Lo de Twitter no se queda atrás: dice que es gay -entendemos que como una “bromita” por lo pesada que está la prensa rosa con airear su affaires- y luego que le han hackeado la cuenta, o intenta hacerse colega de Ibai Llanos a la desesperada, contestándole a tuits sin venir a cuento, un poco como el hermano chapas del novio en las bodas que te engancha por el cuello en la barra libre, te cuenta su vida y te dice que te quiere muchísimo, que eres un “crack”, un “fenómeno”, un “artista”. Un “fiera”, repite, “un máquina”, mientras te golpea la espalda hasta hacerte polvo y te presta su aliento a ron. “Un día tenemos que salir por ahí a liarla tú y yo”.
En Instagram también hay tela que cortar: ahora le ha dado por seguir a todas las divorciadas cool del rancho, como a Shakira, Laura Escanes o Tamara Falcó: qué listo, el aguililla. Alguien tiene que pararlo. La crisis de Iker Casillas es la crisis del hombre de mediana edad que se siente desubicado en el mundo y corre el riesgo de venderse barato, de poner a precio de saldo al ser humano que es y que, mejor o peor, supo llegar hasta aquí en la vida.

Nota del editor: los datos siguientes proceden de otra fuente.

import Mathlib
import HarnessLib
import Summits.Langlands.Langlands.Theses.SkinnerWilesDefectOne
import Summits.Langlands.Langlands.Theorems.ReducibleOrdinaryProModular.Negative.LevelAndRamification
import Literature.NumberTheory.GaloisRepresentations.NearlyOrdinaryDeformationRing
import Literature.NumberTheory.GaloisRepresentations.NearlyOrdinaryDeformationRingProofs
import Literature.NumberTheory.GaloisRepresentations.PadicIntermediateFieldIntegers
import Summits.Langlands.Langlands.Theorems.SkinnerWilesDefectOneReducibleOrdinaryProModularDefs
import Summits.Langlands.Langlands.Theorems.SkinnerWilesDefectOneReducibleOrdinaryProModularOrientedSteinbergDatumDatumAux
import Summits.Langlands.Langlands.Theorems.SkinnerWilesDefectOneReducibleOrdinaryProModularOrientedSteinbergDatum

/-! # The Skinner–Wiles oriented datum at level `S♯ ∪ {v₀}` is a LOCAL INTEGRAL point: stub
`stub_orientedLocalDatum` of line steinberg-hyperplane (crux ReducibleOrdinaryProModular, stmt-Langlands-12919)

From the crux data — `F` imaginary quadratic, `p` odd, `ρ : Γ_F → GL₂(ℚ̄_p)` continuous, irreducible, almost
everywhere unramified, with an integral model `ρ₀` over the valuation ring `O` of `ℚ̄_p` that is upper triangular
modulo `𝔪_O`, `p`-distinguished and Skinner–Wiles oriented ordinary at every `v ∣ p` (`OrdLoc`) — and ANY finite
place `v₀` (no Taylor–Steinberg hypothesis), we construct `M : ModelData F p` with
`M.Models ρ ρ₀ (baseLevel ρ ∪ {v₀})` AND `M.IsLocalPoint`.

The model is the one of the landed stub `stub_orientedSteinbergDatum` (same assembly, re-run with the
`𝒪_E`-valued specialisation kept in hand): the oriented residual datum `𝒟` over `𝒪_E` (`E/ℚ_p` finite) of
`OrientedDatum.datum_exists` (`…OrientedSteinbergDatumDatumAux`), the universal nearly ordinary deformation ring
`𝓡` of `𝒟` (Calegari–Mazur §2.2 for any `p`: the tree's `nonempty_rigidData`, `finite_carrier_dualCNL`,
`nonempty_deformationRing`), and the specialisation `φ = (𝒪_E ↪ E ↪ ℚ̄_p) ∘ φ_E` with `φ_E : 𝓡.R →ₐ[𝒪_E] 𝒪_E`
classifying the descended lattice `ρ_E` (`𝓡.universal`).  Locality: `𝒪_E = {‖x‖ ≤ 1} ∩ E`, so `‖φ r‖ ≤ 1`
for all `r`; `φ_E` is a LOCAL homomorphism (`NearlyOrdinaryDeformationRing.isLocalHom_algHom`: it is compatible
with the augmentations onto `k_E`), so `r ∈ 𝔪_R ⇒ φ_E r ∈ 𝔪_{𝒪_E} = {‖x‖ < 1}` and `‖φ r‖ < 1`.

References: Skinner–Wiles, Publ. Math. IHÉS 89 (1999), §2.1; Calegari–Mazur, J. Inst. Math. Jussieu 8 (2009),
§2.2; Mazur, *An introduction to the deformation theory of Galois representations* (1997), §2, §8.
-/

set_option linter.dupNamespace false
set_option autoImplicit false

namespace Summit.Langlands.Langlands.Cruxes.ReducibleOrdinaryProModular.SteinbergHyperplane

open scoped NumberField MatrixGroups
open Filter NumberField IsDedekindDomain Field Polynomial Matrix
open Literature.NumberTheory.Automorphic Literature.NumberTheory.Automorphic.BigHeckeGLn
open Literature.NumberTheory.GaloisRepresentations
open Summit.Langlands.Langlands.Theses.SkinnerWilesDefectOne

noncomputable section

namespace OrientedDatum

variable {p : ℕ} [Fact p.Prime]

/-- The inclusion `𝒪_E ⊆ E ⊆ ℚ̄_p` lands in the valuation ring of `ℚ̄_p`: `v(x) ≤ 1` for `x ∈ 𝒪_E`. [folklore] -/
theorem valuation_coe_integers_le_one (E : IntermediateField ℚ_[p] (PadicAlgCl p))
    (x : intermediateFieldIntegers p E) : Valued.v ((x : E) : PadicAlgCl p) ≤ 1 := by
  have h : ‖((x : E) : PadicAlgCl p)‖ ≤ 1 := (mem_intermediateFieldIntegers_iff E (x : E)).1 x.2
  rw [PadicAlgCl.valuation_def, ← NNReal.coe_le_coe, coe_nnnorm, NNReal.coe_one]
  exact h

/-- The inclusion `𝒪_E ⊆ ℚ̄_p` takes the maximal ideal of `𝒪_E` into the open unit ball: `v(x) < 1` for
`x ∈ 𝔪_{𝒪_E}`. [folklore] -/
theorem valuation_coe_integers_lt_one (E : IntermediateField ℚ_[p] (PadicAlgCl p))
    {x : intermediateFieldIntegers p E} (hx : x ∈ IsLocalRing.maximalIdeal (intermediateFieldIntegers p E)) :
    Valued.v ((x : E) : PadicAlgCl p) < 1 := by
  have h : ‖((x : E) : PadicAlgCl p)‖ < 1 := norm_lt_one_of_mem_maximalIdeal E hx
  rw [PadicAlgCl.valuation_def, ← NNReal.coe_lt_coe, coe_nnnorm, NNReal.coe_one]
  exact h

end OrientedDatum

/-- **The Skinner–Wiles oriented datum at level `S♯ ∪ {v₀}` is a local integral point** (stub
`stub_orientedLocalDatum` of line steinberg-hyperplane): from the crux data and any place `v₀`, a model
`M : ModelData F p` — coefficient ring `𝒪_E` for a finite `E/ℚ_p`, Ribet's non-split end lattice with the ordered
residual diagonal of `ρ₀` and oriented ordinary frames at `v ∣ p`, the universal nearly ordinary deformation ring
of the resulting datum (Calegari–Mazur §2.2, any `p`) and the specialisation `φ = (𝒪_E ↪ ℚ̄_p) ∘ φ_E` classifying
the lattice — with `M.Models ρ ρ₀ (baseLevel ρ ∪ {v₀})` and `M.IsLocalPoint` (`‖φ r‖ ≤ 1` everywhere and
`‖φ r‖ < 1` on `𝔪_R`, as `φ_E` is a local `𝒪_E`-algebra map). [cite: SkinnerWiles1999, §2.1] -/
theorem stub_orientedLocalDatum :
    ∀ (F : Type) [Field F] [NumberField F], IsTotallyComplex F → Module.finrank ℚ F = 2 →
      ∀ (p : ℕ) [Fact p.Prime], p ≠ 2 →
      ∀ (O : ValuationSubring (PadicAlgCl p)),
        O = (Valued.v : Valuation (PadicAlgCl p) NNReal).valuationSubring →
      ∀ (ρ : FramedGaloisRep F (PadicAlgCl p) 2) (ρ₀ : absoluteGaloisGroup F →* GL (Fin 2) O),
        ρ.toGaloisRep.IsIrreducible → (∀ᶠ v in cofinite, ρ.IsUnramifiedAt v) →
        ρ.HasUpperTriangularIntegralModel ρ₀ → OrdLoc p O ρ ρ₀ →
        ∀ v₀ : HeightOneSpectrum (𝓞 F),
          ∃ M : ModelData F p, M.Models ρ ρ₀ (baseLevel ρ ∪ {v₀}) ∧ M.IsLocalPoint := by
  intro F _ _ _ _ p _ _ O hO ρ ρ₀ hirr hunr hint hloc v₀
  obtain ⟨E, hEfin, 𝒟, ρE, T, hS, hup, hdiag, hsc, hdist, hor, hdef, hρE⟩ :=
    OrientedDatum.datum_exists hO ρ ρ₀ hirr hint hloc (baseLevel ρ ∪ {v₀})
      (OrientedDatum.finite_baseLevel_union ρ hunr v₀) Set.subset_union_left
  haveI := hEfin
  haveI : Finite (IsLocalRing.ResidueField (intermediateFieldIntegers p E)) :=
    intermediateFieldIntegers.finite_residueField E
  haveI : IsDiscreteValuationRing (intermediateFieldIntegers p E) := OrientedDatum.isDiscreteValuationRing_integers E
  haveI : CharP (IsLocalRing.ResidueField (intermediateFieldIntegers p E)) p :=
    OrientedDatum.charP_residueField_integers E
  -- the universal nearly ordinary deformation ring of `𝒟` (Calegari–Mazur §2.2, any `p`)
  obtain ⟨RD⟩ := 𝒟.nonempty_rigidData (Fact.out : p.Prime) hsc hdist
  obtain ⟨𝓡⟩ := RD.nonempty_deformationRing (RD.finite_carrier_dualCNL 𝒟.residueMap_surjective)
  -- the specialisation `φ_E : R → 𝒪_E` classifying `ρ_E`; it is a local homomorphism
  have hsurj : Function.Surjective
      (Algebra.ofId (intermediateFieldIntegers p E) (IsLocalRing.ResidueField (intermediateFieldIntegers p E))) :=
    fun x => by
      obtain ⟨y, hy⟩ := IsLocalRing.residue_surjective x
      exact ⟨y, hy⟩
  obtain ⟨φ, ⟨P, -, hP⟩, -⟩ := 𝓡.universal (intermediateFieldIntegers p E) (Algebra.ofId _ _) hsurj ρE hdef
  haveI : IsLocalHom (φ : 𝓡.R →+* intermediateFieldIntegers p E) := 𝓡.isLocalHom_algHom _ hsurj φ
  set emb : intermediateFieldIntegers p E →+* PadicAlgCl p :=
    (algebraMap E (PadicAlgCl p)).comp (intermediateFieldIntegers p E).subtype with hemb
  refine ⟨{ 𝒪 := intermediateFieldIntegers p E, k := IsLocalRing.ResidueField (intermediateFieldIntegers p E),
            𝒟 := 𝒟, 𝓡 := 𝓡, φ := emb.comp (φ : 𝓡.R →+* intermediateFieldIntegers p E) }, ?_,
    fun r => OrientedDatum.valuation_coe_integers_le_one E (φ r),
    fun r hr => OrientedDatum.valuation_coe_integers_lt_one E
      (map_nonunit (φ : 𝓡.R →+* intermediateFieldIntegers p E) r hr)⟩
  refine ⟨hup, hdiag, hsc, hdist, hor, hS, T⁻¹ * Matrix.GeneralLinearGroup.map emb P, fun g => ?_⟩
  change Matrix.GeneralLinearGroup.map (emb.comp (φ : 𝓡.R →+* intermediateFieldIntegers p E)) (𝓡.ρ g) = _
  have h1 : Matrix.GeneralLinearGroup.map (φ : 𝓡.R →+* intermediateFieldIntegers p E) (𝓡.ρ g) =
      P⁻¹ * ρE g * P := by
    have := hP g
    rw [MonoidHom.comp_apply] at this
    rw [this]; group
  rw [Matrix.GeneralLinearGroup.map_comp, MonoidHom.comp_apply, h1, map_mul, map_mul, map_inv, hρE g]
  group

end

end Summit.Langlands.Langlands.Cruxes.ReducibleOrdinaryProModular.SteinbergHyperplane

Hablamos de una clase de tipo que, para defenderse de la zozobra existencial, se entrega a los gintonics, sujeta la torre de Pisa en su álbum de fotos, lidera las congas en las fiestas, remueve la paella del domingo y sonríe: “Soy español, ¿a qué quieres que te gane?”. Siempre tiene un lugar común más bajo la manga, siempre guarda un chiste más de Arévalo. Les conocemos, son legión: son el chaval guapo del instituto al que ahora se le ha puesto cara de divorciado. Son todos los hombres que admiramos y que no saben cómo envejecer después de haber perdido el toque. Son todos los varones que tienen que recuperar su sitio.